No, folks. Seriously, local LLMs are where its at. You can run the model YOU want, on your hardware, with no data exfiltration.
And with tools like Krasis that can synthesize nvidia ram and system ram as unified-ish memory, makes doing Local LLMs absolutely foable, now!
dgudkov
mickdarling
And, they can say that for anybody at any time, and you'll never know why, and there's no way to prove it.
Everyone needs a flight data recorder to prove... "here's what I was actually doing and why it was not distillation." And now you're having to prove your innocence instead of them having to prove you're guilty, and really at the end of the day, it's just the model being stupid that they're protecting themselves from.
[deleted]
SilverBirch
And it doesn't work. Even a bit. It's a constant constant cat and mouse game. Maybe they can slow people down slightly, but they won't be able to stop them, and good luck protecting yourself from Elon Musk snooping your stuff in his data centre.
dbbk
greatgib
BrenBarn
First it's "the model will say it can't do that". Now it's "the model will just misdirect you without telling you it's doing so". For now that's only for stuff that it thinks is developing a competing model (even if you trust it to accurately determine that), but who knows? It could be anything. Maybe it'll start silently nudging you away from certain sources of information. Maybe it'll give you inaccurate troubleshooting advice to induce you to pay for some kind of support contract from a corporate partner. Maybe it'll just subtly give out bad business advice to keep everyone else from succeeding in any way. It could be doing all that right now, for all we know. These models are a complete black box and there is no limit to the misinformation, disinformation, and malicious behavior that they could be engaging in already, let alone in the future.
Training a new model from scratch takes serious resources. Post-training/fine-tuning an existing model, dramatically less.
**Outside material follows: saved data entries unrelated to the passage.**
import Summits.AtomisticToContinuum.FouriersLaw.Theses.CurrentTiltQuench
import Summits.AtomisticToContinuum.FouriersLaw.Theorems.CurrentTiltQuenchBridgeGlue

/-!
# Plan skeleton (BC3 shape) for piece 2 of the r1 split of `JunctionLocality.NonBallistic`:
# `CurrentTiltQuench.NoTruncatedDrude` (stmt-AtomisticToContinuum-11030) ⟸ CTQ's PROVED BridgeGlue family

Strategist r1 (cstrat-stmt-AtomisticToContinuum-9127-r1), 2026-08-17. The open piece `NoTruncatedDrude` (stmt-11030; today a
rank-9 support of CurrentTiltQuench / NoHiddenChargesKubo with no skeleton) has a PROVED route-level decomposition on CurrentTiltQuench:
`BridgeGlue : UniformQuadraticResponse (stmt-11026, X1) → QuenchCurrentDies (stmt-11028, X2) → BoundedOddRigidity (stmt-11027, X3) →
NoTruncatedDrude`, landed as `Theorems.CurrentTiltQuench.bridgeGlue_proof` (af828c340efd). This file records that family as a
registered-skeleton-shaped plan for the piece: three NAMED stubs = the three filed CTQ cruxes BY NAME (dedup exact), and the
kernel-checked composition `NoTruncatedDrude_of`. Sorries ONLY inside `stub_*`. The second filed family (NoHiddenChargesKubo:
GibbsClustering ∧ LocalChargeClassification ∧ ChargeCompleteness ⇒ HydroBridge ⇒ NoTruncatedDrude) is the alternative line; its
HydroBridge (stmt-11917) is itself still open, so it is not typed here.

Hardest stub: `stub_boundedOddRigidity` (X3 = odd-sector macro-ergodicity of the infinite pinned chain; its own crux dir
`Cruxes/BoundedOddRigidity/Lines/odd_charge_split.lean` has the registered sub-skeleton with `stub_noLocalIntegrals` = stmt-12074).
`stub_uniformQuadraticResponse` (X1) carries the τ-uniform second-order response bound ("the whole anti-ballistic content" per its
own why-might-fail); `stub_quenchCurrentDies` (X2) is Krylov–Bogoliubov compactness of averaged quench states (L on paper, XL in Lean).
-/

namespace Summit.AtomisticToContinuum.FouriersLaw.Cruxes.NoTruncatedDrude.BridgeFamily

open Summit.AtomisticToContinuum.FouriersLaw.Theses

/-- stub X1 = stmt-AtomisticToContinuum-11026 verbatim (by name). -/
theorem stub_uniformQuadraticResponse : CurrentTiltQuench.UniformQuadraticResponse := by
  sorry

/-- stub X2 = stmt-AtomisticToContinuum-11028 verbatim (by name). -/
theorem stub_quenchCurrentDies : CurrentTiltQuench.QuenchCurrentDies := by
  sorry

/-- stub X3 = stmt-AtomisticToContinuum-11027 verbatim (by name); the hardest stub (odd macro-ergodicity). -/
theorem stub_boundedOddRigidity : CurrentTiltQuench.BoundedOddRigidity := by
  sorry

/-- The composition: the piece from the three stubs, by the LANDED `bridgeGlue_proof` (no sorry here). -/
theorem NoTruncatedDrude_of :
    CurrentTiltQuench.UniformQuadraticResponse → CurrentTiltQuench.QuenchCurrentDies →
      CurrentTiltQuench.BoundedOddRigidity → CurrentTiltQuench.NoTruncatedDrude :=
  Summit.AtomisticToContinuum.FouriersLaw.Theorems.CurrentTiltQuench.bridgeGlue_proof

/-- … hence the piece, modulo the stubs. -/
theorem noTruncatedDrude_of_stubs : CurrentTiltQuench.NoTruncatedDrude :=
  NoTruncatedDrude_of stub_uniformQuadraticResponse stub_quenchCurrentDies stub_boundedOddRigidity

end Summit.AtomisticToContinuum.FouriersLaw.Cruxes.NoTruncatedDrude.BridgeFamily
The knowledge for the process was esoteric two years ago, now you can ask a current model (one of several) to walk you through it, while building the tools to do it as you go. Several of my recent weekend projects have been exactly that sort of thing, just so I understand it better. "Let's make a LoRA", "let's generate a corpus of training data for fine-tuning a model for X task", "how can I put my face in a text-to-image model?" stuff like that. All of this is do-able on kinda modest local hardware (a couple of old GPUs or a Strix Halo or DGX Spark or big Mac Studio), or for a few bucks or a few hundred bucks or a few thousand bucks of cloud compute, depending on scale.
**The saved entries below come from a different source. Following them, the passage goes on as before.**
/-!
# UP∘-QUOT (B) — THE PERSISTENCE ORGAN's ROWS UP∘ (lit `HeightwiseUpperBound F γ`) AND LOWB∘ FOR THE PINNED `ℰp` DENSITIES FROM THE v3 (α) PACKAGE, WITH ONE DISPLAYED ROW
# (the heightwise trivial-history main term): NO counterterm row (62)–(65), NO displayed large-field row, NO Haar compatibility

Cell `ym3-torus` (YM ladder rung R3 = continuum `SU(2)` Yang–Mills on the three-torus — a RUNG, NOT d = 4, NOT infinite volume, NOT a mass gap, NOT Clay).  Width seat
`ym-ust-20520-w3` (gen 19, LEAD-20520 by lineage); `--supports stmt-QuantumFields-20520 --as helper`, count-neutral, definition-free, default heartbeats.  Companion of (A)
`…HeightwiseQuotientAnchoring` (same-level anchoring over `AlphaInputsT3AC.PkgAtV3`).  TARGET ROWS (VERBATIM): UP∘ `StabilityUpperCan` and LOWB∘ `StabilityLowerWindowCan` of
`Cruxes/FluctuationComparisonRegPrIntL/Lines/history_split.lean` (ideator LINE g23-1∕2∕3) — the persistence leaf PERS₁∘∕TUBE∘ of S2β's LFR♯ᶜ∘ reads them (★★OWNER 2026-08-30 08:05:20Z).

WHAT.  At height `n`, every input of (A)'s `ae_quotient_bounds_level` is `K`-FREE and — but one — a THEOREM of the tree over the v3 record `h.pkgAtV3 hc γ hγ hγ1 K`
(`h : AlphaInputsT3AC.OfV3At F 𝔠 a₀ a₁`, R3's record socket, ★★OWNER RULING g18-№3): (46) `CP_n = (C46M₁³)·θBal(n+1)²·((F.P n).sitesPerDir 0)³`; `exp(Rm) ≤ CRm`
(✓`dataT3v3_rmSize`); THE (41) LARGE-FIELD HISTORY SUM BOUND AT EVERY LEVEL `B_n = exp(#PBond(F.P n,0)·A + (6∕log L)·#Site(F.P n,0))` a.e. — ym3-torus-px8 g15's
✓`UV3ACLargeFieldEnvelopeAtLevel.exists_lfSum_le_exp_ae` (B25 from the v3 package ALONE via the hTop mass envelope), read at level `K − n` through `card_level_eq`; the window volume;
and the ONE displayed row `hMainH` — the trivial-history main term `mainT_{K−n}(triv, W) = β_K·A(U_{K−n}(triv, W)) ≤ Cm_n` on `{PlaqSmall θBal(𝔠.b₀, 𝔠.p₀, n)}` for `K > n`
([Balaban1985Variational] Thm 1 regularity; the package DELIVERS the membership ✓`PkgAtV3.uminTriv_mem_regFibrePr`, the regular-fibre action arithmetic at height `n` is seat
w4-20520's ⟨MAIN-H⟩; the run `K = n` is settled HERE by `A ≤ 2·#Plaq`, ✓`PkgAtV3.mainT_eq` + lit `wilsonAction4_le_two_mul_card`).
* §4 ★ `ae_heightDensity_of_ae_resDensity` — transport to lit `heightDensity` along `fieldShift` (quasi-measure-preserving).
* §5 `card_level_eq`; ★★★★ `quotientBounds_of_packageV3_of_mainH` — `∀ n, ∃ C, ∃ c > 0, ∀ K ≥ n`: a.e. `Z_K⁻¹·heightDensity F γ hK univ ≤ C` and, a.e. on the window,
  `c ≤ Z_K⁻¹·heightDensity F γ hK univ` — MODULO THE v3 PACKAGE AND `hMainH` ONLY.
* §6 ★★★★ `heightwiseUpperBound_of_packageV3_of_mainH : HeightwiseUpperBound F γ` (UP∘'s body per `(F, γ)`); ★★★ `heightwiseLowerWindow_of_packageV3_of_mainH` (LOWB∘'s body at the
  record profile); ★★★★ `stabilityCans_of_v3Rec_of_mainH` — UP∘ ∧ LOWB∘ TEXTS VERBATIM from the GUARDED record socket `∀ L, Odd L → 1 < L → AlphaInputsT3ACv3Rec L` (its prefix
  `∃ b₁ p₁ ∀ b₀ ≥ b₁ ∀ p₀ ≥ p₁ ∃ 𝔠, 𝔠.b₀ = b₀ ∧ 𝔠.p₀ = p₀` IS LOWB∘'s `∃ bB pB ∀ b₀ p₀`) and the main-term row below a threshold `γM L 𝔠 a₀ a₁` fixed before the family.

NET FOR THE CENSUS.  UP∘ and LOWB∘ ⟸ {v3 record socket, heightwise main-term row} — the persistence leaf's «Thm 1 (5)∕(6) K-uniform» is, after px8's B25-at-every-level and this knit,
the UV3 node's socket of record plus ONE [Balaban1985Variational] row the package itself nearly closes; no separate XL leaf.

HYP-SAT (★★OWNER №32∕№38∕№42).  Socket guarded (class (1)); all letters `dV`-a.e.; `hMainH` in the package's own letters (`T.mainT`, `T.triv`), with its coupling threshold as an
explicit function `γM` (the smallness `θBal(n) ≤ a₁`, `B₃θBal(n) ≤ a₀`, lit ✓`exists_forall_θBal_le`).  PROFILE: lower window at the RECORD profile; the record socket ranges over all
profiles beyond `(b₁, p₁)` = LOWB∘'s shape.

HONEST SCOPE.  Bookkeeping over landed rows; CONDITIONAL on the OPEN v3 (α) package and on `hMainH`; Theorem 1 NOT proved; UP∘∕LOWB∘∕PERS₁∘∕TUBE∘∕LFR♯ᶜ∘∕S2β∕20520 NOT proved; no
summit is proved by a helper; rung R3 = SU(2) YM₃ on T³ — NOT d = 4, NOT infinite volume, NOT a mass gap, NOT Clay.  Sorry-free, axioms standard.

References: T. Bałaban, CMP **102** (1985) 255–275 [Balaban1985UV3] ((1)–(7) pp.256–257, Thm 1 p.257, (41) p.266, (46)–(47) p.267, (64)–(65) p.273, pp.273–274); T. Bałaban,
CMP **102** (1985) 277–309 [Balaban1985Variational] (Thm 1 p.279); T. Bałaban, CMP **109** (1987) 249–301 [Balaban1987RG1] ((0.1)–(0.4) pp.251–253).
-/

set_option autoImplicit false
Scale that up to corporate or startup scale, with the money that's been flowing into AI for the past couple/few years, and it's obviously there's going to be a lot of competition just as the top model makers need to start ringing the cash register. That's a lot of opportunities for people to look at their ballooning Claude usage costs and find other ways to do the same thing for drastically less money. $100/month or $200/month is a no-brainer for Claude Code with probably the best model for coding, but they're pushing more users to usage-based billing which becomes cost-prohibitive real fast.
So, they desperately need to continue to be among the only ways to solve the hardest problems, and they need the alternatives to cost a similar amount. They can count on OpenAI and Google to ratchet up prices, too. They probably can't count on everybody, especially the vendors in China with different economics, to do it. And, they can't count on companies to look at their own usage and not ask, "Can we train a smaller specialist model that does this one thing we're using the Anthropic API most heavily for?"
I'm hoping they just mean stuff like using Claude for distillation by e.g. Chinese model makers, and not "how do I fine-tune Gemma 4 to write more like me?" or whatever.